88 N.W.2d 333, 3 Wis. 2d 273, 1958 Wisc. LEXIS 302
CourtWisconsin Supreme Court
DecidedFebruary 28, 1958
StatusPublished
Cited by2 cases

This text of 88 N.W.2d 333 (Albrent v. Spencer) is published on Counsel Stack Legal Research, covering Wisconsin Supreme Court primary law. Counsel Stack provides free access to over 12 million legal documents including statutes, case law, regulations, and constitutions.

Bluebook
Albrent v. Spencer, 88 N.W.2d 333, 3 Wis. 2d 273, 1958 Wisc. LEXIS 302 (Wis. 1958).

Opinion

Maetin, C. J.

The case was previously before this court in Albrent v. Spencer (1957), 275 Wis. 127, 81 N. W. (2d) *275 555, on appeal by the plaintiff from an order sustaining defendants’ demurrer to the complaint.

Briefly, the facts as alleged in the complaint are: Prior to March 29, 1954, E. A. Albrent and William L. Spencer each owned substantially one half of the stock in Albrent Freight & Storage Corporation (hereinafter called the “company”). Albrent was indebted to Spencer in the amount of about $140,000. Albrent had purchased policies of insurance on his life aggregating the face value of $110,000, of which $85,000 was payable to his estate, $20,000 was payable to Spencer as his interest as creditor might appear, and $5,000 was payable to the company. These policies, together with his stock in the company, had been pledged by Albrent to Spencer to secure payment of the indebtedness. On March 29, 1954, the parties entered into a written agreement whereby Albrent transferred to Spencer the previously pledged stock, 4,980 shares, and the insurance policies, which policies had a cash surrender value of $20,396; and Spencer satisfied the indebtedness of Albrent to him and to the Albrent company. On May 28, 1954, Albrent died, and Spencer was paid the face value of the policies, $110,000. Plaintiff further alleged that Spencer was unjustly enriched in the amount of $92,348, the insurance proceeds in excess of the cash surrender value.
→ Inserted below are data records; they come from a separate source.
import Summits.ResolutionOfSingularities.ResolutionOfSingularities.Theorems.WildConesCampaignW46HypersurfacesCharTwoSatelliteExists

/-!
# [OURS · L1 W4.6, rung (ii) at p = 2, EVERY dimension n] `h₂` READ OFF THE NULL POLARS: at corank two,
# `h₂ = 1 + dim N`, where `N ⊆ ker P` is the space of kernel vectors whose polar of the tangent cubic
# vanishes identically on the kernel plane — `z² = a(u₁,…,uₙ)` over every field of characteristic 2

HONEST FRAMING. Everything here is OURS: theorems about route WildCones' own TYPED point-blow-up dynamics
(`Theorems/WildConesClassicalRegimesDefs.lean`) and the seat's invariants `polarMatrix` (p502936),
`milnorEmbDim` (p498937), `milnorHilbertTwo` (p511581), `degForm` (p522667). NOTHING here is a statement
of the manuscript [Hironaka2017]; no FACT-LIST premise; AI review is weaker than expert review. Cell
res-hironaka (LADDER-RESOLUTION rung L, D-0089), slot W4.6, seat res-L1-s46-pv-4 (gen 6); host route
`WildCones`, crux `ClassicalRegimes` (stmt-ResolutionOfSingularities-16884; proved).

THE OBJECTS. `c` a double state (`MultP`) of `z² = a(u₁,…,uₙ)`, `a = ser c` cleaned, `P` its polar
matrix, corank `e(c) = 2` (kernel plane `K = ker P`). For `λ, v ∈ K` the POLAR is
`polar(λ, v) = Σₛ λₛ · degForm 2 (∂ₛ a) v` (`= (D_λ a)₂(v)`, the polar of the tangent cubic `a₃|_K`;
linear in `λ`, quadratic in `v`). A NULL POLAR is a `λ ∈ K` with `polar(λ, ·) ≡ 0` on `K`; they form a
subspace `N ≤ K`, `dim N ∈ {0, 1, 2}`. Gen 5 proved `h₂ = 3 ⟺ N = K` (p531822) and `h₂ ≥ 2 ⟹ N ≠ 0`
(p538084). THIS FILE proves the missing direction `N ≠ 0 ⟹ h₂ ≥ 2` and assembles the trichotomy
`h₂ = 1 ⟺ N = 0`, `h₂ = 2 ⟺ N is a line`, `h₂ = 3 ⟺ N = K` — i.e. **`h₂ = 1 + dim N`**: the Hilbert
function of the Milnor algebra at degree two is the nullity of the polar pencil of the kernel cubic, plus
one. In the binary normal form `g = αs³ + βs²t + γst² + δt³` of `a₃|_K` (characteristic two:
`∂ₛg = αs² + γt²`, `∂ₜg = βs² + δt²`) this is `h₂ = 3 − rank [[α, γ], [β, δ]]`: rank 2 = three distinct
tangents (`D₄`), rank 1 = a multiple tangent (`g = ℓ₁²ℓ₂` or `ℓ₁³`), rank 0 = no tangent cubic.

THE ARGUMENT for `N ∋ λ₀ ≠ 0 ⟹ h₂ ≥ 2`. With the linear generators `x, y` of `𝔪` modulo `(∂a)+𝔪²`
(p529758) the six classes `1, x, y, x², xy, y²` SPAN `Q₃ = κ⟦u⟧/((∂a)+𝔪³)` (dimension `h₂ + 3`), so
`h₂ + 3 = 6 − dim(relations)`. A relation has trivial linear part (p531822, Step 1) and its quadratic
part `q = g₃x² + g₄xy + g₅y²` lies in `(∂a)+𝔪³`, hence (p531822, Step 2) `q ≡ D_λ a + r` with `λ ∈ K`,
`r ∈ 𝔪(∂a)`; evaluating degree-two forms at kernel vectors `v` gives
`g₃X(v)² + g₄X(v)Y(v) + g₅Y(v)² = polar(λ, v)`. Complete `λ₀` to a basis `λ₀, μ` of `K` and write
`λ = αλ₀ + βμ`: then `polar(λ, ·) = β·polar(μ, ·)` on `K`. Reading off at the kernel vectors with
`(X, Y) = (1,0), (0,1), (1,1)` (p531822) shows `(g₃, g₄, g₅) = β·(q₁, q₃ − q₁ − q₂, q₂)` with
`qᵢ = polar(μ, vᵢ)`: ALL relations lie on ONE line, `dim(relations) ≤ 1`, `h₂ + 3 ≥ 5`.

WHAT IS PROVED (every `n`, every field of characteristic `2`, corank `e(c) = 2`):

* `hypersurface_two_le_milnorHilbertTwo_of_null_polar` — a non-zero null polar forces `h₂ ≥ 2`;
* `hypersurface_milnorHilbertTwo_eq_one_iff_no_null_polar` — **`h₂ = 1 ⟺ N = 0`** (the polar pencil of
  the kernel cubic is injective: three distinct tangents);
* `hypersurface_two_le_milnorHilbertTwo_iff_null_polar` — `h₂ ≥ 2 ⟺ N ≠ 0`;
* `hypersurface_two_null_polars_milnorHilbertTwo_eq_three`, `hypersurface_null_polar_unique` — two
  non-proportional null polars force `h₂ = 3`; at `h₂ ≤ 2` the null polars are pairwise proportional;
* `hypersurface_milnorHilbertTwo_eq_two_iff_null_polar_line` — **`h₂ = 2 ⟺ N is a line`** (a non-zero
  null polar exists and some kernel polar value is non-zero); with p531822's `h₂ = 3 ⟺ N = K` this is
  the census `h₂ = 1 + dim N`.

References: [CasasAlvero2000] §3 (free/satellite points of plane curves: context only);
[GreuelPfister2026] (Milnor/Tjurina numbers in positive characteristic: context); [Hironaka2017] Th. 16.6
p.84 — role replaced only, under adjudication; nothing of it is used.
-/

noncomputable section

-- single-problem summit: the doubled namespace component `ResolutionOfSingularities` is forced
set_option linter.dupNamespace false

open scoped BigOperators Classical

open MvPowerSeries IsLocalRing

open Literature.AlgebraicGeometry.Resolution

namespace Summit.ResolutionOfSingularities.ResolutionOfSingularities.Theorems

namespace CampaignW46.HypersurfacesCharTwo

open WildCones WildCones.MuDropCharTwoOrdP ThreefoldsCharTwo

variable {κ : Type} [Field κ] {n : ℕ}

/-! ## The polar is linear in its first argument -/

/-- [OURS · L1 W4.6] The polar `Σₛ λₛ (∂ₛf)₂(v)` is linear in `λ`:
`polar(aλ + bμ, v) = a·polar(λ, v) + b·polar(μ, v)`. [folklore] -/
theorem polar_add_smul (f : MvPowerSeries (Fin n) κ) (a b : κ) (lam μ v : Fin n → κ) :
    ∑ s, (a • lam + b • μ) s * degForm 2 (MvPowerSeries.pderiv s f) v =
      a * ∑ s, lam s * degForm 2 (MvPowerSeries.pderiv s f) v +
        b * ∑ s, μ s * degForm 2 (MvPowerSeries.pderiv s f) v := by
  rw [Finset.mul_sum, Finset.mul_sum, ← Finset.sum_add_distrib]
  refine Finset.sum_congr rfl fun s _ => ?_
  simp only [Pi.add_apply, Pi.smul_apply, smul_eq_mul]
  ring

/-- [OURS · L1 W4.6] The polar of a multiple: `polar(rλ, v) = r·polar(λ, v)`. [folklore] -/
theorem polar_smul_left (f : MvPowerSeries (Fin n) κ) (r : κ) (lam v : Fin n → κ) :
    ∑ s, (r • lam) s * degForm 2 (MvPowerSeries.pderiv s f) v =
      r * ∑ s, lam s * degForm 2 (MvPowerSeries.pderiv s f) v := by
  rw [Finset.mul_sum]
  refine Finset.sum_congr rfl fun s _ => ?_
  simp only [Pi.smul_apply, smul_eq_mul]
  ring

/-! ## A non-zero null polar forces `h₂ ≥ 2` -/

/-- [OURS · L1 W4.6 rung (ii) at `p = 2`, every dimension; NOT a statement of the manuscript] **A NON-ZERO
NULL POLAR FORCES `h₂ ≥ 2`.** Let `c` be a double state of `z² = a(u₁,…,uₙ)` (any field of characteristic
`2`) with `e(c) = 2`, and `λ₀ ≠ 0` a kernel vector of the polar form whose polar `v ↦ Σₛ λ₀ₛ (∂ₛa)₂(v)`
vanishes at every kernel vector. Then `h₂(c) ≥ 2`: all relations among the six spanning classes
`1, x, y, x², xy, y²` of `κ⟦u⟧/((∂a)+𝔪³)` lie on one line (see the file header), so this space has
dimension `≥ 5 = h₂ + 3`. (Converse of p538084's `h₂ ≥ 2 ⇒` a null polar exists.) [folklore] -/
theorem hypersurface_two_le_milnorHilbertTwo_of_null_polar [CharP κ 2] (c : (Fin n → ℕ) → κ)
    (hM : MultP 2 n κ c) (he : milnorEmbDim 2 n κ c = 2) {lam₀ : Fin n → κ} (hlam₀0 : lam₀ ≠ 0)
    (hlam₀ : Matrix.vecMul lam₀ (polarMatrix (ser 2 n κ c)) = 0)
    (hnull : ∀ v : Fin n → κ, Matrix.vecMul v (polarMatrix (ser 2 n κ c)) = 0 →
      ∑ s, lam₀ s * degForm 2 (MvPowerSeries.pderiv s (ser 2 n κ c)) v = 0) :
    2 ≤ milnorHilbertTwo 2 n κ c := by
  set f := ser 2 n κ c with hfdef
  have hord : 2 ≤ f.order := two_le_order_ser hM
  have hf' := ((FormalCoordChange.two_le_order_iff f).mp hord).2
  have h3 : jetTwoColength f = 3 := by
    have h := (milnorEmbDim_le_and_mod_two hM).2.2
    rw [← hfdef] at h
    rw [h, he]
  have hr := milnorHilbertTwo_range hM he
  set J := Ideal.span (Set.range fun s => MvPowerSeries.pderiv s f) with hJ
  set I3 := J ⊔ maximalIdeal (MvPowerSeries (Fin n) κ) ^ 3 with hI3
  have hfr3 : Module.finrank κ (MvPowerSeries (Fin n) κ ⧸ I3) = milnorHilbertTwo 2 n κ c + 3 := hr.2.2
  haveI : Module.Finite κ (MvPowerSeries (Fin n) κ ⧸ I3) := Module.finite_of_finrank_pos (by omega)
  obtain ⟨a, b, hgen⟩ := exists_linear_pair_of_jetTwoColength_eq_three hf' h3
  set x : MvPowerSeries (Fin n) κ := ∑ s, C (a s) * X s with hx
  set y : MvPowerSeries (Fin n) κ := ∑ s, C (b s) * X s with hy
  have hxm : x ∈ maximalIdeal (MvPowerSeries (Fin n) κ) := sum_C_mul_X_mem_maximalIdeal a
  have hym : y ∈ maximalIdeal (MvPowerSeries (Fin n) κ) := sum_C_mul_X_mem_maximalIdeal b
  have hx0 := Literature.RingTheory.MvPowerSeries.Jets.mem_maximalIdeal_iff_constantCoeff_eq_zero.mp hxm
  have hy0 := Literature.RingTheory.MvPowerSeries.Jets.mem_maximalIdeal_iff_constantCoeff_eq_zero.mp hym
  -- complete `λ₀` to a kernel basis `λ₀, μ`; the polar of `μ`
  obtain ⟨μ, hμ, hnot, -⟩ := exists_kernel_pair hM he hlam₀0 hlam₀
  set q : (Fin n → κ) → κ := fun v => ∑ s, μ s * degForm 2 (MvPowerSeries.pderiv s f) v with hq
  -- three kernel vectors with prescribed coordinates `(X, Y) = (1,0), (0,1), (1,1)`
  obtain ⟨v₁, hv₁, hx₁, hy₁⟩ := exists_kernel_vec_degForm_one_eq hM he hgen 1 0
  obtain ⟨v₂, hv₂, hx₂, hy₂⟩ := exists_kernel_vec_degForm_one_eq hM he hgen 0 1
  obtain ⟨v₃, hv₃, hx₃, hy₃⟩ := exists_kernel_vec_degForm_one_eq hM he hgen 1 1
  -- the line all relations lie on
  set u₀ : Fin 6 → κ := ![0, 0, 0, q v₁, q v₃ - q v₁ - q v₂, q v₂] with hu₀
  -- the six classes and the linear map `κ⁶ → Q₃`
  set v6 : Fin 6 → MvPowerSeries (Fin n) κ ⧸ I3 := ![Ideal.Quotient.mk I3 1, Ideal.Quotient.mk I3 x,
    Ideal.Quotient.mk I3 y, Ideal.Quotient.mk I3 (x ^ 2), Ideal.Quotient.mk I3 (x * y),
    Ideal.Quotient.mk I3 (y ^ 2)] with hv6
  set L := Fintype.linearCombination κ v6 with hL
  -- `L` is onto (the six classes span)
  have hrange : LinearMap.range L = ⊤ := by
    refine eq_top_iff.mpr ?_
    rw [hL, Fintype.range_linearCombination]
    exact top_le_span_six hxm hym hgen
  -- every relation lies on the line through `u₀`
  have hker : LinearMap.ker L ≤ κ ∙ u₀ := by
    intro g hg
    rw [LinearMap.mem_ker, hL, Fintype.linearCombination_apply] at hg
    -- the relation as an element of `I3`
    have hE0 : C (g 0) * 1 + C (g 1) * x + C (g 2) * y + C (g 3) * x ^ 2 + C (g 4) * (x * y) +
        C (g 5) * y ^ 2 ∈ I3 := by
      rw [← Ideal.Quotient.eq_zero_iff_mem, ← hg, Fin.sum_univ_six]
      simp only [hv6, Matrix.cons_val_zero, Matrix.cons_val_one, Matrix.cons_val, map_add, mk_C_mul]
    have hE : C (g 0) * 1 + C (g 1) * x + C (g 2) * y +
        (C (g 3) * x ^ 2 + C (g 4) * (x * y) + C (g 5) * y ^ 2) ∈ I3 := by
      have h : C (g 0) * 1 + C (g 1) * x + C (g 2) * y + (C (g 3) * x ^ 2 + C (g 4) * (x * y) + C (g 5) * y ^ 2) =
          C (g 0) * 1 + C (g 1) * x + C (g 2) * y + C (g 3) * x ^ 2 + C (g 4) * (x * y) + C (g 5) * y ^ 2 := by
        ring
      rw [h]
      exact hE0
    -- Step 1: the linear part of the relation is trivial
    have hquad_sq : C (g 3) * x ^ 2 + C (g 4) * (x * y) + C (g 5) * y ^ 2 ∈
        maximalIdeal (MvPowerSeries (Fin n) κ) ^ 2 := by
      rw [pow_two (maximalIdeal _), pow_two, pow_two]
      exact Ideal.add_mem _ (Ideal.add_mem _ (Ideal.mul_mem_left _ _ (Ideal.mul_mem_mul hxm hxm))
        (Ideal.mul_mem_left _ _ (Ideal.mul_mem_mul hxm hym))) (Ideal.mul_mem_left _ _ (Ideal.mul_mem_mul hym hym))
    have hI3le : I3 ≤ J ⊔ maximalIdeal (MvPowerSeries (Fin n) κ) ^ 2 :=
      sup_le_sup_left (Ideal.pow_le_pow_right (by norm_num)) _
    have hlin : C (g 0) + C (g 1) * x + C (g 2) * y ∈ J ⊔ maximalIdeal (MvPowerSeries (Fin n) κ) ^ 2 := by
      have h := Ideal.sub_mem _ (hI3le hE) (Ideal.mem_sup_right hquad_sq : _ ∈ J ⊔ _)
      rwa [add_sub_cancel_right, mul_one] at h
    obtain ⟨hg0, hg1, hg2⟩ := coeffs_eq_zero_of_linear_mem h3 hgen hlin
    -- Step 2: the quadratic relation `q ∈ (∂f) + 𝔪³` is a kernel directional derivative
    have hqI : C (g 3) * x ^ 2 + C (g 4) * (x * y) + C (g 5) * y ^ 2 ∈ I3 := by
      have h := hE
      rwa [hg0, hg1, hg2, map_zero, zero_mul, zero_mul, zero_mul, zero_add, zero_add, zero_add] at h
    obtain ⟨j, hj, m3, hm3, hjm⟩ := Submodule.mem_sup.mp hqI
    have hj2 : j ∈ maximalIdeal (MvPowerSeries (Fin n) κ) ^ 2 := by
      have h : j = (C (g 3) * x ^ 2 + C (g 4) * (x * y) + C (g 5) * y ^ 2) - m3 := by rw [← hjm]; ring
      rw [h]
      exact Ideal.sub_mem _ hquad_sq (Ideal.pow_le_pow_right (by norm_num) hm3)
    obtain ⟨lam, r, hlam, hrmem, hjdec⟩ := exists_kernel_decomp_of_mem_jac_of_mem_sq hord hj hj2
    -- `λ = αλ₀ + βμ`, so its polar is `β·q` on the kernel
    obtain ⟨α, β, hαβ⟩ := kernel_span_pair hM he hlam₀0 hlam₀ hμ hnot lam hlam
    have hpol : ∀ v : Fin n → κ, Matrix.vecMul v (polarMatrix f) = 0 →
        ∑ s, lam s * degForm 2 (MvPowerSeries.pderiv s f) v = β * q v := by
      intro v hv
      rw [← hαβ, polar_add_smul, hnull v hv, mul_zero, zero_add]
    -- evaluation at kernel vectors: `g₃ X² + g₄ XY + g₅ Y² = β·q` on the kernel
    have heval : ∀ v : Fin n → κ, Matrix.vecMul v (polarMatrix f) = 0 →
        g 3 * degForm 1 x v ^ 2 + g 4 * (degForm 1 x v * degForm 1 y v) + g 5 * degForm 1 y v ^ 2 = β * q v := by
      intro v hv
      have hv' : ∀ s, degForm 1 (MvPowerSeries.pderiv s f) v = 0 := fun s => by
        rw [degForm_one_pderiv_eq_vecMul, hv, Pi.zero_apply]
      have h1 : degForm 2 (C (g 3) * x ^ 2 + C (g 4) * (x * y) + C (g 5) * y ^ 2) v =
          g 3 * degForm 1 x v ^ 2 + g 4 * (degForm 1 x v * degForm 1 y v) + g 5 * degForm 1 y v ^ 2 := by
        rw [degForm_add, degForm_add, degForm_C_mul, degForm_C_mul, degForm_C_mul, pow_two, pow_two,
          degForm_two_mul hx0 hx0, degForm_two_mul hx0 hy0, degForm_two_mul hy0 hy0]
        ring
      have h2 : degForm 2 (C (g 3) * x ^ 2 + C (g 4) * (x * y) + C (g 5) * y ^ 2) v =
          ∑ s, lam s * degForm 2 (MvPowerSeries.pderiv s f) v := by
        rw [← hjm, degForm_add, degForm_eq_zero_of_mem_maximalIdeal_pow (by norm_num) hm3, add_zero, hjdec,
          degForm_add, degForm_two_sum_C_mul_pderiv,
          degForm_two_eq_zero_of_mem_maximalIdeal_mul_jac hf' hv' (Ideal.mem_sup_left hrmem), add_zero]
      rw [← h1, h2, hpol v hv]
    have e₁ := heval v₁ hv₁
    have e₂ := heval v₂ hv₂
    have e₃ := heval v₃ hv₃
    rw [hx₁, hy₁] at e₁
    rw [hx₂, hy₂] at e₂
    rw [hx₃, hy₃] at e₃
    have hg3 : g 3 = β * q v₁ := by linear_combination e₁
    have hg5 : g 5 = β * q v₂ := by linear_combination e₂
    have hg4 : g 4 = β * (q v₃ - q v₁ - q v₂) := by linear_combination e₃ - e₁ - e₂
    refine Submodule.mem_span_singleton.mpr ⟨β, funext fun i => ?_⟩
    rw [Pi.smul_apply, smul_eq_mul]
    fin_cases i
    · show β * 0 = g 0
      rw [hg0, mul_zero]
    · show β * 0 = g 1
      rw [hg1, mul_zero]
    · show β * 0 = g 2
      rw [hg2, mul_zero]
    · show β * q v₁ = g 3
      rw [hg3]
    · show β * (q v₃ - q v₁ - q v₂) = g 4
      rw [hg4]
    · show β * q v₂ = g 5
      rw [hg5]
  -- count dimensions: `dim Q₃ = 6 − dim ker L ≥ 5`
  have hk1 : Module.finrank κ (LinearMap.ker L) ≤ 1 :=
    (Submodule.finrank_mono hker).trans ((finrank_span_le_card ({u₀} : Set (Fin 6 → κ))).trans (by simp))
  have hrn := LinearMap.finrank_range_add_finrank_ker L
  rw [Module.finrank_fin_fun, hrange, finrank_top, hfr3] at hrn
  omega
After the decision in the prior appeal defendants served and filed their answer. Plaintiffs then moved to strike portions (in paragraphs 11, 13, 15, and 16) of the answer as irrelevant. The order appealed from orders those portions stricken.

Generally, the allegations so stricken are to the following effect: In addition to the indebtedness of Albrent to Spencer at the time of the agreement in the amount of $140,000, Albrent was indebted to the Albrent company in amount of $53,000; that the district director of internal revenue held a claim against Albrent, as transferee, for taxes in amount *276 of $35,000; that the fair market value of Albrent’s stock in the company did not exceed approximately $5,500; that there were various disputed claims between Albrent and the company; that Albrent was wholly insolvent; that the consideration paid by Spencer for the absolute assignment of the insurance policies exceeded the sum of $105,000; that the proceeds of the policies collected by Spencer after Albrent’s death, together with the fair market value of the stock transferred, was substantially less than the consideration given Albrent by Spencer for the transfer of the stock and policies, as a result of which Spencer sustained a loss in excess of $30,000.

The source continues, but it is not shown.